■ **Work to complete**
Please show all lines of the records that include "EngConsts".

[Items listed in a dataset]
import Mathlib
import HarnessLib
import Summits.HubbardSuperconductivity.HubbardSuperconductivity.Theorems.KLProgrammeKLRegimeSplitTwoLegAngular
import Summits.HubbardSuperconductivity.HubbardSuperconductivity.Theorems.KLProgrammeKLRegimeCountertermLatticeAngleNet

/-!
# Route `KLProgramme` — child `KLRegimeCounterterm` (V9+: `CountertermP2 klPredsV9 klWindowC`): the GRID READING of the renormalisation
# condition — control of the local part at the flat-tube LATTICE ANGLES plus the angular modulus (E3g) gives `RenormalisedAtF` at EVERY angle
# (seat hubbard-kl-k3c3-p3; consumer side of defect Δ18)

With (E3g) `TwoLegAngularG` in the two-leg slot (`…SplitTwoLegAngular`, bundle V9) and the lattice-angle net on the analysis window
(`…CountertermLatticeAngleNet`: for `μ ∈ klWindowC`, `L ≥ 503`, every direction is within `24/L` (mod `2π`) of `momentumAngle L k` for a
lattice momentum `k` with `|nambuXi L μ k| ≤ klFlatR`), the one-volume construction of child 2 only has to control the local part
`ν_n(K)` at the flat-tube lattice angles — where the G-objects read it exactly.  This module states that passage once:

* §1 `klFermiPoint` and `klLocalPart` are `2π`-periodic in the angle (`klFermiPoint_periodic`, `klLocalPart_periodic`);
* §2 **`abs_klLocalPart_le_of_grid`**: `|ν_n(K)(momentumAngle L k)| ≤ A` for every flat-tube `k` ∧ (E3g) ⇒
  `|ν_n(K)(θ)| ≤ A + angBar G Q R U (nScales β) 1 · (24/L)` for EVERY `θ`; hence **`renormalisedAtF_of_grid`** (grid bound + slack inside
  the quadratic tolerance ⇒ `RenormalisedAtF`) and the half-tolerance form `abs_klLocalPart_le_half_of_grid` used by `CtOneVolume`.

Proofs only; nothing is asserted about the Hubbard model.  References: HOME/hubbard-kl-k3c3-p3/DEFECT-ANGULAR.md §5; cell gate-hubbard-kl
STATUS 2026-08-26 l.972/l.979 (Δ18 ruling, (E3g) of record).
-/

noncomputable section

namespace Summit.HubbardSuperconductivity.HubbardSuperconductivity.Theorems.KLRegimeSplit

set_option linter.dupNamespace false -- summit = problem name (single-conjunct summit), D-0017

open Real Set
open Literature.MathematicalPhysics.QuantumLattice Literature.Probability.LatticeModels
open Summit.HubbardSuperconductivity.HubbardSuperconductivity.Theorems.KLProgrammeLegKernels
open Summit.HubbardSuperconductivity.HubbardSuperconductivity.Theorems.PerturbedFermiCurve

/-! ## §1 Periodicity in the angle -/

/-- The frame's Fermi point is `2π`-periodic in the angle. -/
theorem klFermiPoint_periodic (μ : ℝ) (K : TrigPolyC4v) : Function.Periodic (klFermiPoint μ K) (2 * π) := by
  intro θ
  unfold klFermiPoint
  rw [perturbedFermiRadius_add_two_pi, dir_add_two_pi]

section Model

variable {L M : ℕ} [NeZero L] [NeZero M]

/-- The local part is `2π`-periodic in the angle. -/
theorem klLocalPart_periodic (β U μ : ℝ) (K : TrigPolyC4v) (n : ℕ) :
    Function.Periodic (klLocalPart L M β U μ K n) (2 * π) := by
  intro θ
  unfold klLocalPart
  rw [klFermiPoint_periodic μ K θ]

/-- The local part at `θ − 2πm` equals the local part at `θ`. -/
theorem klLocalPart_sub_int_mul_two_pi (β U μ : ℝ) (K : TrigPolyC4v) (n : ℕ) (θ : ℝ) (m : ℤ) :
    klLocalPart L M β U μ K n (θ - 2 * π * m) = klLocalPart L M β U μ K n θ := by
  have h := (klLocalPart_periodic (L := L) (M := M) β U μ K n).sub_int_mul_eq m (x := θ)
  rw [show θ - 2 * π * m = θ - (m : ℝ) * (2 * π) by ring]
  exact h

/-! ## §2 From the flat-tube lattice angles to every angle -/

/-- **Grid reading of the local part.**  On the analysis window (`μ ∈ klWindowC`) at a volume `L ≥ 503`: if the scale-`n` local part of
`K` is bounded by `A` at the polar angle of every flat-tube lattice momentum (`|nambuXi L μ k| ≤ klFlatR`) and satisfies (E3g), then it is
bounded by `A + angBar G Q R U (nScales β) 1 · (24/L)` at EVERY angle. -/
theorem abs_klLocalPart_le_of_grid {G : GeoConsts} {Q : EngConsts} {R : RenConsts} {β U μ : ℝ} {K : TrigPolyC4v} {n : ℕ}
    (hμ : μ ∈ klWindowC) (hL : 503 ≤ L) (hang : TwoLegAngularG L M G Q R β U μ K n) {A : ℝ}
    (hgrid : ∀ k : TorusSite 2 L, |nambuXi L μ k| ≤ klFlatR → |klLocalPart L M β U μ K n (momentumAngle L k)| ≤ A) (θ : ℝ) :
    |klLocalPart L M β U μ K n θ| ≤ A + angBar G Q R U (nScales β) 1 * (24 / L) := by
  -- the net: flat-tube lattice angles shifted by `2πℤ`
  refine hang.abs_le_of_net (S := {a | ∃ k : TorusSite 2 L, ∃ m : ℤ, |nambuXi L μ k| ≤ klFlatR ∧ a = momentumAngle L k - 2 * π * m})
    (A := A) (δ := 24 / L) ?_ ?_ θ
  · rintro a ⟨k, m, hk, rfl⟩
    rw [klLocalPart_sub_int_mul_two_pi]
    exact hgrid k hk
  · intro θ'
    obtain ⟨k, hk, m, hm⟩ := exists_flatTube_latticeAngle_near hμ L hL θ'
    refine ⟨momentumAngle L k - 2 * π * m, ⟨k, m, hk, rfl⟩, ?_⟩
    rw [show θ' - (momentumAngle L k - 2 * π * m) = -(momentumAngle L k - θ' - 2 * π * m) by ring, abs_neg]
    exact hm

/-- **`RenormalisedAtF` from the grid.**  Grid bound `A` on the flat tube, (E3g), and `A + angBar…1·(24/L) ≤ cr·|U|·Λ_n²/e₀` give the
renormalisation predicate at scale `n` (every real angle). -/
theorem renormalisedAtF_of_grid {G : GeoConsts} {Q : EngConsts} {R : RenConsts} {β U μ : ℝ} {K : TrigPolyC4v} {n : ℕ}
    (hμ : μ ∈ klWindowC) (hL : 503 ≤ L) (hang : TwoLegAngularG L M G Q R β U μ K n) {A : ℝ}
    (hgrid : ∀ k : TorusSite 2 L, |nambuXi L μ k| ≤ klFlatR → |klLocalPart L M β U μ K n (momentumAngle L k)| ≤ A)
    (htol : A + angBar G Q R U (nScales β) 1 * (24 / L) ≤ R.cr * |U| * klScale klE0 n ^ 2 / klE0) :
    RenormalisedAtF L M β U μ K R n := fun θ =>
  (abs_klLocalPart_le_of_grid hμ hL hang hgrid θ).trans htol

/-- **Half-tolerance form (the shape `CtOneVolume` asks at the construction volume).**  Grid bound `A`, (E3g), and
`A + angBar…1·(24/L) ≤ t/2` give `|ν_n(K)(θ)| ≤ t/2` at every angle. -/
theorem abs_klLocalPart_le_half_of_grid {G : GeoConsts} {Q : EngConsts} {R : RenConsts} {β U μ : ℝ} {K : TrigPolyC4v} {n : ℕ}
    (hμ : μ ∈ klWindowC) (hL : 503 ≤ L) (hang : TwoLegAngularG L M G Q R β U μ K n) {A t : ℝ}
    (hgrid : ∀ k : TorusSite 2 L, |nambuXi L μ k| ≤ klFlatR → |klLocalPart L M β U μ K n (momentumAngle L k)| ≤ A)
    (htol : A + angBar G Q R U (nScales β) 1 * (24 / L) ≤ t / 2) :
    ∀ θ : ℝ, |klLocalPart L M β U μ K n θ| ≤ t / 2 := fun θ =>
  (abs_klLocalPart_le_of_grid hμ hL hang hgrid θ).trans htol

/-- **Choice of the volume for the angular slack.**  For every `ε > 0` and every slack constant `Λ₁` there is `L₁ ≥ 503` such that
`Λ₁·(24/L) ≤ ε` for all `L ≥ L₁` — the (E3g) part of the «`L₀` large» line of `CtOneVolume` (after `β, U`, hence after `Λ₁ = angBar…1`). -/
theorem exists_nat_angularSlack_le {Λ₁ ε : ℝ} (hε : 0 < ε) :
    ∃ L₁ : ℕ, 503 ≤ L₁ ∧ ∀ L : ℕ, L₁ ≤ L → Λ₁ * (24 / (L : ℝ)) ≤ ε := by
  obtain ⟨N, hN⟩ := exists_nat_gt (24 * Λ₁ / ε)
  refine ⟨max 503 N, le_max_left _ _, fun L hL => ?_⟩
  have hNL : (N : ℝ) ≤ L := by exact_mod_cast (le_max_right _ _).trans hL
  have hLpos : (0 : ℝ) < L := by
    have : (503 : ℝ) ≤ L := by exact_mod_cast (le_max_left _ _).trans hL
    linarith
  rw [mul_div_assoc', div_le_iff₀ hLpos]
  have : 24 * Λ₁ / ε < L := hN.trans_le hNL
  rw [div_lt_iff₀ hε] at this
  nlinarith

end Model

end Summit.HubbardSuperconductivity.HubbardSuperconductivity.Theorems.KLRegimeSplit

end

■ **Response**
theorem abs_klLocalPart_le_of_grid {G : GeoConsts} {Q : EngConsts} {R : RenConsts} {β U μ : ℝ} {K : TrigPolyC4v} {n : ℕ}
theorem renormalisedAtF_of_grid {G : GeoConsts} {Q : EngConsts} {R : RenConsts} {β U μ : ℝ} {K : TrigPolyC4v} {n : ℕ}
theorem abs_klLocalPart_le_half_of_grid {G : GeoConsts} {Q : EngConsts} {R : RenConsts} {β U μ : ℝ} {K : TrigPolyC4v} {n : ℕ}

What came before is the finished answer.